Maybe it’s the Minimalism Bug. Maybe its the cost of postage. Maybe its the fact that everything feels so transparent on Facebook. Maybe I want my $500+ back. This year, I’m driven to change the paradigm around holiday cards.
So, I have decided to try something. We’ll call this a pilot program. if you’re on our list this year, you’ll be getting an email from me with our new address and a simple question – do you want to receive a holiday card from our family? I am going to print a handful of our stunning family photos (stay tuned for a post about these) using Social Print Studio. They make it so easy to love them with their adorable square prints and easy ordering app. The upside to ordering these is that I can use them throughout the year. I usually keep a dozen or so prints on hand of the kids, and I include them in thank you notes throughout the year. If a holiday card with a photo is something you cherish, nothing would make me happier than dropping one in the mail with a handwritten card. It may take me until February, but hey, that’s life. I would rather send 15-20 cards with intention than blanket my mailing list this year.

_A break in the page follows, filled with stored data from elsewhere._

/-!
# K2_E3 road (h413), leaf (nsc-S-A′), line «IH-x×x×x», brick IH-2d: for `I = 1 × 1 × 1 = Ind_B^{GL₃(F)} δ_B^{1∕2}`, every intertwining operator `Φ : I → I` acts on
# `I^{Iw}` by a SCALAR — the matrix of `Φ|_{I^{Iw}}` commutes with the Iwahori–Hecke matrices `T₁, T₂, P` (★ IH-2c) whose commutant is `ℂ·1` (★ IH-4)

Cell `pub/hodgecm-mathlib` (D-0151), Track B, seat K2E3-p03 (g6), LEAD of line «IH-x×x×x» (dealer D78); architect K2E3-p25.  `--supports stmt-HodgeConjecture-24833 --as helper`;
THEOREMS ONLY (no definition ∕ instance ∕ notation ∕ named fact ∕ `sorry`); never imports `Cruxes/…/Lines`.  COUNT-NEUTRAL helper.

THE MATHEMATICS [IwahoriMatsumoto1965, §3]; [Borel1976, §3–§4 (the functor `V ↦ V^{Iw}` to `ℋ(G, Iw)`-modules)]; [Casselman1980, §3].  `I = parabolicIndGL F id (𝟙.twist 1)`,
`Iw = iwahoriGL 3 F`, `e = (Representation.parabolicIndGL F (id : Fin 3 → Fin 3) ((Representation.trivial ℂ (Π a : Fin 3, GL {i : Fin 3 // (id : Fin 3 → Fin 3) i = a} F) ℂ).twist 1)).avgProj Iw`, `q = |𝓀[F]|`, `r = P_{(0 1 2)} diag(ϖ, 1, 1)`, Iwahori basis `φ_σ` (★ IH-1 `exists_iwahoriBasisFun`, `χ = 1` is unramified),
`ι = ![1, (1 2), (0 1), (0 1 2), (0 2 1), (0 2)]` (p11's lexicographic order).  For an intertwining `Φ` put `X_{ab} = (Φ φ_{ι b})(P_{ι a})`, `(T₁)_{ab} = (q·e π(P_{(0 1)}) φ_{ι b})(P_{ι a})`,
`T₂` likewise with `(1 2)`, `P_{ab} = (π(r⁻¹) φ_{ι b})(P_{ι a})`.  Since `Φ` commutes with `π(g)` and with `e` (★ IH-2b `apply_avgProj_eq_avgProj_apply`), and all four operators preserve
`I^{Iw}` (★ IH-2b∕2c), the matrices multiply (★ IH-2b `toFun_apply_apply_eq_sum_mul`, reindexed along the bijection `ι`) and `X T₁ = T₁ X`, `X T₂ = T₂ X`, `X P = P X`; by ★ IH-2c
the three are p11's LITERALS, so ★ IH-4 `eq_smul_one_of_commute` (`q ≠ 0, 1`) gives `X = X₀₀·1`, i.e. `Φ φ_σ = c φ_σ` (★ IH-1 (M2)), i.e. **`Φ f = c • f` on `I^{Iw}`**
(`exists_smul_of_intertwiningMap`) — the half of `End_G(I) = ℂ` that IH-5 combines with IH-3 («a subrepresentation of `I` without `Iw`-fixed vectors is `0`») and
unitarity ★ `isSemisimpleRepresentation_parabolicIndGL_twist` to conclude that `1 × 1 × 1` is irreducible.
HONEST LABEL: HC_CM is proved only modulo the 7 printed citations (2 remaining named inputs: hLiu418 = stmt-HodgeConjecture-24832, h413 = stmt-HodgeConjecture-24833)
until rung 0 closes; count-neutral helper (no printed citation is discharged).

## Mathlib ∕ tree search
Tree ★: IH-2c `entry_hecke_swap`∕`entry_R`∕`normAbs_dInv_apply`∕`table_T₁∕T₂∕P`∕`apply_rInv_mem_fixedPoints`, IH-2b `apply_avgProj_eq_avgProj_apply`∕`avgProj_apply_mem_fixedPoints`∕
`toFun_apply_apply_eq_sum_mul`∕`eq_sum_toFun_smul_basis`, IH-1 `exists_iwahoriBasisFun`∕`eq_of_forall_toFun_permGL_eq`, IH-4 `eq_smul_one_of_commute`, `exists_isUniformizer` (LocalExistenceLubinTate),
`avgProjLinear` (CompactOpenAveraging).  Mathlib: `Representation.IntertwiningMap.isIntertwining`, `Equiv.ofBijective`, `Equiv.sum_comp`, `Finite.one_lt_card`.
Dedup: `rg "exists_smul_of_intertwiningMap|IwahoriEndomorphism"` over `Literature Summits` — no hits.

## References
* [IwahoriMatsumoto1965] N. Iwahori, H. Matsumoto, Publ. Math. IHÉS 25 (1965), §3.  * [Borel1976] A. Borel, Invent. Math. 35 (1976), §3–§4.
* [Casselman1980] W. Casselman, Compositio Math. 40 (1980), §3.  * [CartierCorvallis1979] P. Cartier, PSPM 33.1 (1979), §IV.1.
-/

set_option autoImplicit false
-- the mandated namespace repeats the single-problem summit's segment (`HodgeConjecture.HodgeConjecture`)
set_option linter.dupNamespace false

I realize that this will be controversial. Still, I want the world to know that I will love receiving a holiday card from you if it brings you joy to send one to me, or if it’s a tradition that is special to you. I’ll open each one with joy, show them to the kids at night, tell a funny story about that one time I beat you in a push-up contest, and display them until New Years Day. I wish I was the sentimental kind when it comes to cards and paper, but I’ve learned after years of saving things that I rarely look back at such items. My kids routinely find their art in the trashcan and pick it out and approach me tearily, so please don’t take it personally that your card will only be displayed for a few weeks.
I’m going to try something new, and see how it makes me feel. Maybe I’ll hear from more folks this year that they really missed our card. We will see what happens with this experiment. In the end, I’m writing this to say that I hope that the act of sending your holiday cards (or not sending them, or sending an email, or whatever your tradition maybe) brings you joy. I simply can’t pretend that mine do anymore.